Suspicious Azure PowerShell Module Installation via PowerShell Script

This threat brief addresses the risk associated with the unauthorized installation of Azure PowerShell modules, such as AADInternals, Az.Resources, AzureAD, and MSOnline, using PowerShell scripts. These modules are powerful tools for managing Azure Active Directory (Azure AD) and cloud resources, granting extensive access to critical objects, user accounts, service principals, and tenant configurations. Adversaries often leverage these modules post-compromise to conduct reconnaissance, escalate privileges, establish persistence, or move laterally within the Azure environment. The use of PowerShell Script Block Logging provides an opportunity to detect such malicious activity, identifying potential threats before they can significantly impact the organization. This activity is often seen after an initial foothold has been established in the environment.

Attack Chain

1. Initial Access: An attacker gains initial access to a Windows system through various means, such as exploiting a vulnerability or using compromised credentials.
2. Privilege Escalation: The attacker attempts to escalate privileges on the compromised system to gain higher-level access.
3. Execution: The attacker executes a PowerShell script designed to install specific Azure AD and cloud management modules.
4. Module Installation: The PowerShell script utilizes the Install-Module cmdlet to install modules like AADInternals, Az.Resources, AzureAD, or MSOnline.
5. Reconnaissance: After installing the modules, the attacker uses them to gather information about the Azure AD environment, including user accounts, groups, and permissions.
6. Lateral Movement: Armed with the gathered information, the attacker attempts to move laterally within the Azure environment, targeting other systems or resources.
7. Persistence: The attacker establishes persistence mechanisms within Azure AD to maintain access, such as creating new user accounts or modifying existing ones.

Impact

Successful exploitation can lead to a full-scale compromise of the Azure AD environment, potentially impacting numerous users, applications, and resources. Attackers can gain unauthorized access to sensitive data, disrupt critical services, and even take complete control of the organization’s cloud infrastructure. The broad access granted by these modules makes them a prime target for attackers seeking to establish a persistent foothold and conduct further malicious activities within the Azure environment.
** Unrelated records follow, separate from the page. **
import Mathlib
import Literature.Probability.LatticeModels.BoxDirichlet
import Literature.Probability.LatticeModels.DomainDiscretisation
import Literature.Probability.LatticeModels.AnnulusManeuver
import Literature.Probability.LatticeModels.WeakBeurlingEstimate
import HarnessLib

/-!
# Oriented frames on `ℤ²`: reducing the four axis directions to "domain above the boundary row"

Topic `Literature/Probability/LatticeModels` (bookkeeping for lattice potential theory near a flat
piece of boundary). The lattice estimates of `RectangleSideHarmonicMeasure.lean` and
`BoundaryPoleGreenBounds.lean` (Chelkak–Smirnov's Lemma 3.12, the window comparison, the Harnack
corridor) are written for ONE orientation: the discrete domain lies in the rows ABOVE a killed
row. At a flat boundary point of a rectilinear domain the domain may lie above, below, to the
right or to the left of the boundary line; the Green function is invariant under the symmetries
of the square lattice (`dirichletGreen_map_motion`), so it suffices to conjugate by a lattice
motion sending the inward normal to "up". This file fixes that bookkeeping once:

* `Orient` — the four orientations `up | down | right | left` ("the domain lies on that side");
* `Orient.frame o : Site 2 ≃ Site 2` — the motion `(i,j) ↦ (i,j) | (i,-j) | (j,i) | (j,-i)`
  sending orientation `o` to `up`; `frame_apply_zero/one` : its coordinates are the tangential
  and normal coordinates `Orient.tng o v`, `Orient.nrm o v`; `isLatticeMotion_frame`;
* `mem_mW_frame_iff`, `mem_mB_frame_iff`, `mem_sqBox_frame_iff` — sup-norm boxes are carried to
  sup-norm boxes (`z ∈ mW (frame o c) k ↔ (frame o)⁻¹ z ∈ mW c k`);
* the plane counterparts `Orient.nrmC o p`, `Orient.tngC o p` (`= ±Im p, ±Re p`), the inward
  normal `Orient.ν o ∈ {i, -i, 1, -1}` and tangent `Orient.e o ∈ {1, i}` with
  `p = tngC o p · e o + nrmC o p · ν o` (`tngC_mul_e_add_nrmC_mul_ν`), `nrmC_meshPoint`,
  `tngC_meshPoint` (`nrmC o (meshPoint δ v) = δ · nrm o v`), `abs_nrmC_sub_le_norm`,
  `abs_tngC_sub_le_norm`, `norm_ν`, `norm_e`, and `meshPoint_frame_symm`
  (`meshPoint δ ((frame o)⁻¹ z') = meshPoint δ b + δ((z'₀ - (frame o b)₀) e + (z'₁ - (frame o b)₁) ν)`).

Everything is proved, [folklore].
-/

noncomputable section

namespace Literature.Probability.LatticeModels

open _root_.Complex Metric Set

/-- The four orientations of a flat piece of boundary: the domain lies `up` (above), `down`,
`right` or `left` of the boundary line. [folklore] -/
inductive Orient
  | up | down | right | left
  deriving DecidableEq

namespace Orient

/-- The lattice motion straightening orientation `o` to `up`:
`(i,j) ↦ (i,j) | (i,-j) | (j,i) | (j,-i)`. [folklore] -/
def frame : Orient → (Site 2 ≃ Site 2)
  | up => Equiv.refl _
  | down =>
    { toFun := fun v => ![v 0, -v 1], invFun := fun v => ![v 0, -v 1],
      left_inv := fun v => by ext i; fin_cases i <;> simp,
      right_inv := fun v => by ext i; fin_cases i <;> simp }
  | right =>
    { toFun := fun v => ![v 1, v 0], invFun := fun v => ![v 1, v 0],
      left_inv := fun v => by ext i; fin_cases i <;> simp,
      right_inv := fun v => by ext i; fin_cases i <;> simp }
  | left =>
    { toFun := fun v => ![v 1, -v 0], invFun := fun v => ![-v 1, v 0],
      left_inv := fun v => by ext i; fin_cases i <;> simp,
      right_inv := fun v => by ext i; fin_cases i <;> simp }

/-- The tangential lattice coordinate in orientation `o`. [folklore] -/
def tng : Orient → Site 2 → ℤ
  | up, v => v 0 | down, v => v 0 | right, v => v 1 | left, v => v 1

/-- The (inward) normal lattice coordinate in orientation `o`. [folklore] -/
def nrm : Orient → Site 2 → ℤ
  | up, v => v 1 | down, v => -v 1 | right, v => v 0 | left, v => -v 0

/-- First frame coordinate = tangential coordinate. [folklore] -/
@[simp] theorem frame_apply_zero (o : Orient) (v : Site 2) : frame o v 0 = tng o v := by
  cases o <;> rfl

/-- Second frame coordinate = normal coordinate. [folklore] -/
@[simp] theorem frame_apply_one (o : Orient) (v : Site 2) : frame o v 1 = nrm o v := by
  cases o <;> rfl

/-- `tng` is additive. [folklore] -/
theorem tng_sub (o : Orient) (v w : Site 2) : tng o (v - w) = tng o v - tng o w := by
  cases o <;> simp [tng]

/-- `nrm` is additive. [folklore] -/
theorem nrm_sub (o : Orient) (v w : Site 2) : nrm o (v - w) = nrm o v - nrm o w := by
  cases o <;> simp [nrm] <;> ring

/-- The sup-norm is preserved: `{|tng|, |nrm|} = {|v₀|, |v₁|}`. [folklore] -/
theorem abs_tng_abs_nrm (o : Orient) (v : Site 2) :
    (|tng o v| = |v 0| ∧ |nrm o v| = |v 1|) ∨ (|tng o v| = |v 1| ∧ |nrm o v| = |v 0|) := by
  cases o <;> simp [tng, nrm, abs_neg]

/-- The frame is a lattice motion. [folklore] -/
theorem isLatticeMotion_frame (o : Orient) : IsLatticeMotion (frame o) := by
  cases o
  · exact ⟨Equiv.refl _, fun x k => by simp [frame]⟩
  · refine ⟨Equiv.swap 1 3, fun x k => ?_⟩
    fin_cases k <;> ext i <;> fin_cases i <;>
      simp [frame, cornerUnit, Equiv.swap_apply_of_ne_of_ne, Equiv.swap_apply_left,
        Equiv.swap_apply_right] <;> ring
  · refine ⟨(Equiv.swap 0 1).trans (Equiv.swap 2 3), fun x k => ?_⟩
    fin_cases k <;> ext i <;> fin_cases i <;>
      simp [frame, cornerUnit, Equiv.swap_apply_of_ne_of_ne, Equiv.swap_apply_left,
        Equiv.swap_apply_right, Equiv.trans_apply]
  · refine ⟨(Equiv.swap 0 1).trans ((Equiv.swap 2 3).trans (Equiv.swap 1 3)), fun x k => ?_⟩
    fin_cases k <;> ext i <;> fin_cases i <;>
      simp [frame, cornerUnit, Equiv.swap_apply_of_ne_of_ne, Equiv.swap_apply_left,
        Equiv.swap_apply_right, Equiv.trans_apply] <;> ring

/-! ### Sup-norm boxes under the frame -/

/-- A sup-norm box condition is symmetric under exchanging/negating coordinates: membership of
`frame o x` in the box about `frame o c` is membership of `x` in the box about `c`. [folklore] -/
theorem abs_frame_sub_le_iff (o : Orient) (x c : Site 2) (R : ℤ) :
    (|frame o x 0 - frame o c 0| ≤ R ∧ |frame o x 1 - frame o c 1| ≤ R) ↔
      (|x 0 - c 0| ≤ R ∧ |x 1 - c 1| ≤ R) := by
  cases o <;> simp only [frame_apply_zero, frame_apply_one, tng, nrm]
  · rw [show -x 1 - -c 1 = -(x 1 - c 1) by ring, abs_neg]
  · exact And.comm
  · rw [show -x 0 - -c 0 = -(x 0 - c 0) by ring, abs_neg]; exact And.comm

/-- `z ∈ mW (frame o c) k ↔ (frame o)⁻¹ z ∈ mW c k`. [folklore] -/
theorem mem_mW_frame_iff (o : Orient) (c z : Site 2) (k : ℕ) :
    z ∈ mW (frame o c) k ↔ (frame o).symm z ∈ mW c k := by
  conv_lhs => rw [← (frame o).apply_symm_apply z]
  exact abs_frame_sub_le_iff o _ c _

/-- `z ∈ mB (frame o c) k ↔ (frame o)⁻¹ z ∈ mB c k`. [folklore] -/
theorem mem_mB_frame_iff (o : Orient) (c z : Site 2) (k : ℕ) :
    z ∈ mB (frame o c) k ↔ (frame o).symm z ∈ mB c k := by
  conv_lhs => rw [← (frame o).apply_symm_apply z]
  exact abs_frame_sub_le_iff o _ c _

/-- `z ∈ sqBox (frame o p) n ↔ (frame o)⁻¹ z ∈ sqBox p n`. [folklore] -/
theorem mem_sqBox_frame_iff (o : Orient) (p z : Site 2) (n : ℤ) :
    z ∈ WeakBeurling.sqBox (frame o p) n ↔ (frame o).symm z ∈ WeakBeurling.sqBox p n := by
  conv_lhs => rw [← (frame o).apply_symm_apply z]
  exact abs_frame_sub_le_iff o _ p _

/-- The image of a box: `frame o x ∈ mB (frame o c) k ↔ x ∈ mB c k`. [folklore] -/
theorem frame_mem_mB_iff (o : Orient) (c x : Site 2) (k : ℕ) :
    frame o x ∈ mB (frame o c) k ↔ x ∈ mB c k := by
  rw [mem_mB_frame_iff, Equiv.symm_apply_apply]

/-- The image of a box: `frame o x ∈ mW (frame o c) k ↔ x ∈ mW c k`. [folklore] -/
theorem frame_mem_mW_iff (o : Orient) (c x : Site 2) (k : ℕ) :
    frame o x ∈ mW (frame o c) k ↔ x ∈ mW c k := by
  rw [mem_mW_frame_iff, Equiv.symm_apply_apply]

/-! ### The plane counterparts -/

/-- Normal coordinate of a point of the plane in orientation `o` (`Im, -Im, Re, -Re`). [folklore] -/
def nrmC : Orient → ℂ → ℝ
  | up, p => p.im | down, p => -p.im | right, p => p.re | left, p => -p.re

/-- Tangential coordinate of a point of the plane in orientation `o` (`Re, Re, Im, Im`). [folklore] -/
def tngC : Orient → ℂ → ℝ
  | up, p => p.re | down, p => p.re | right, p => p.im | left, p => p.im

/-- The inward unit normal (`i, -i, 1, -1`). [folklore] -/
def ν : Orient → ℂ
  | up => I | down => -I | right => 1 | left => -1

/-- The unit tangent (`1, 1, i, i`). [folklore] -/
def e : Orient → ℂ
  | up => 1 | down => 1 | right => I | left => I

/-- `|ν| = 1`. [folklore] -/
@[simp] theorem norm_ν (o : Orient) : ‖ν o‖ = 1 := by cases o <;> simp [ν]

/-- `|e| = 1`. [folklore] -/
@[simp] theorem norm_e (o : Orient) : ‖e o‖ = 1 := by cases o <;> simp [e]

/-- Decomposition of a point along tangent and normal. [folklore] -/
theorem tngC_mul_e_add_nrmC_mul_ν (o : Orient) (p : ℂ) :
    (tngC o p : ℂ) * e o + (nrmC o p : ℂ) * ν o = p := by
  cases o <;> apply Complex.ext <;> simp [tngC, nrmC, e, ν]

/-- `nrmC` is real-linear (difference). [folklore] -/
theorem nrmC_sub (o : Orient) (p q : ℂ) : nrmC o (p - q) = nrmC o p - nrmC o q := by
  cases o <;> simp [nrmC] <;> ring

/-- `tngC` is real-linear (difference). [folklore] -/
theorem tngC_sub (o : Orient) (p q : ℂ) : tngC o (p - q) = tngC o p - tngC o q := by
  cases o <;> simp [tngC]

/-- `nrmC` of a tangent/normal combination. [folklore] -/
theorem nrmC_combo (o : Orient) (s t : ℝ) : nrmC o ((s : ℂ) * e o + (t : ℂ) * ν o) = t := by
  cases o <;> simp [nrmC, e, ν]

/-- `tngC` of a tangent/normal combination. [folklore] -/
theorem tngC_combo (o : Orient) (s t : ℝ) : tngC o ((s : ℂ) * e o + (t : ℂ) * ν o) = s := by
  cases o <;> simp [tngC, e, ν]

/-- `|nrmC p| ≤ |p|`. [folklore] -/
theorem abs_nrmC_le_norm (o : Orient) (p : ℂ) : |nrmC o p| ≤ ‖p‖ := by
  cases o <;> simp [nrmC, abs_re_le_norm, abs_im_le_norm, abs_neg]

/-- `|tngC p| ≤ |p|`. [folklore] -/
theorem abs_tngC_le_norm (o : Orient) (p : ℂ) : |tngC o p| ≤ ‖p‖ := by
  cases o <;> simp [tngC, abs_re_le_norm, abs_im_le_norm]

/-- `|nrmC p - nrmC q| ≤ |p - q|`. [folklore] -/
theorem abs_nrmC_sub_le_norm (o : Orient) (p q : ℂ) : |nrmC o p - nrmC o q| ≤ ‖p - q‖ := by
  rw [← nrmC_sub]; exact abs_nrmC_le_norm o _

/-- `|tngC p - tngC q| ≤ |p - q|`. [folklore] -/
theorem abs_tngC_sub_le_norm (o : Orient) (p q : ℂ) : |tngC o p - tngC o q| ≤ ‖p - q‖ := by
  rw [← tngC_sub]; exact abs_tngC_le_norm o _

/-- `|p| ≤ |tngC p| + |nrmC p|`. [folklore] -/
theorem norm_le_abs_tngC_add_abs_nrmC (o : Orient) (p : ℂ) : ‖p‖ ≤ |tngC o p| + |nrmC o p| := by
  have h := norm_le_abs_re_add_abs_im p
  cases o <;> simp [tngC, nrmC, abs_neg] <;> linarith

/-- Normal coordinate of a mesh point: `nrmC o (meshPoint δ v) = δ · nrm o v`. [folklore] -/
theorem nrmC_meshPoint (o : Orient) (δ : ℝ) (v : Site 2) :
    nrmC o (meshPoint δ v) = δ * nrm o v := by
  cases o <;> simp [nrmC, nrm, meshPoint_re, meshPoint_im]

/-- Tangential coordinate of a mesh point: `tngC o (meshPoint δ v) = δ · tng o v`. [folklore] -/
theorem tngC_meshPoint (o : Orient) (δ : ℝ) (v : Site 2) :
    tngC o (meshPoint δ v) = δ * tng o v := by
  cases o <;> simp [tngC, tng, meshPoint_re, meshPoint_im]

/-- **Mesh points in frame coordinates.** For a site `z'` given in the frame of `o`,
`meshPoint δ ((frame o)⁻¹ z') = meshPoint δ b + δ((z'₀ - (frame o b)₀)·e + (z'₁ - (frame o b)₁)·ν)`.
[folklore] -/
theorem meshPoint_frame_symm (o : Orient) (δ : ℝ) (b z' : Site 2) :
    meshPoint δ ((frame o).symm z') = meshPoint δ b +
      (δ : ℂ) * ((((z' 0 - frame o b 0 : ℤ) : ℝ) : ℂ) * e o + (((z' 1 - frame o b 1 : ℤ) : ℝ) : ℂ) * ν o) := by
  set z := (frame o).symm z' with hz
  have hz' : z' = frame o z := by rw [hz, Equiv.apply_symm_apply]
  rw [hz', frame_apply_zero, frame_apply_one, frame_apply_zero, frame_apply_one]
  have key : meshPoint δ z - meshPoint δ b =
      (δ : ℂ) * ((((tng o z - tng o b : ℤ) : ℝ) : ℂ) * e o + (((nrm o z - nrm o b : ℤ) : ℝ) : ℂ) * ν o) := by
    have h1 := tngC_mul_e_add_nrmC_mul_ν o (meshPoint δ z - meshPoint δ b)
    rw [tngC_sub, nrmC_sub, tngC_meshPoint, tngC_meshPoint, nrmC_meshPoint, nrmC_meshPoint] at h1
    rw [← h1]; push_cast; ring
  rw [← key]; ring

end Orient

end Literature.Probability.LatticeModels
The impact can range from data breaches and financial losses to reputational damage and regulatory penalties.

Recommendation

• Enable PowerShell Script Block Logging (Event ID 4104) on all Windows systems to capture the execution of PowerShell scripts, enabling detection via the provided Sigma rules.
• Deploy the provided Sigma rule Detect Suspicious Azure PowerShell Module Installation to identify instances of suspicious Azure PowerShell module installations, and tune it for your environment.
• Review and audit PowerShell script execution within your environment to identify any unauthorized or suspicious activity, using process creation logs.
• Implement strict access controls and multi-factor authentication for Azure AD accounts to prevent unauthorized access and module installations.
• Monitor the installation of PowerShell modules across your environment, looking for unexpected installations of Azure-related modules.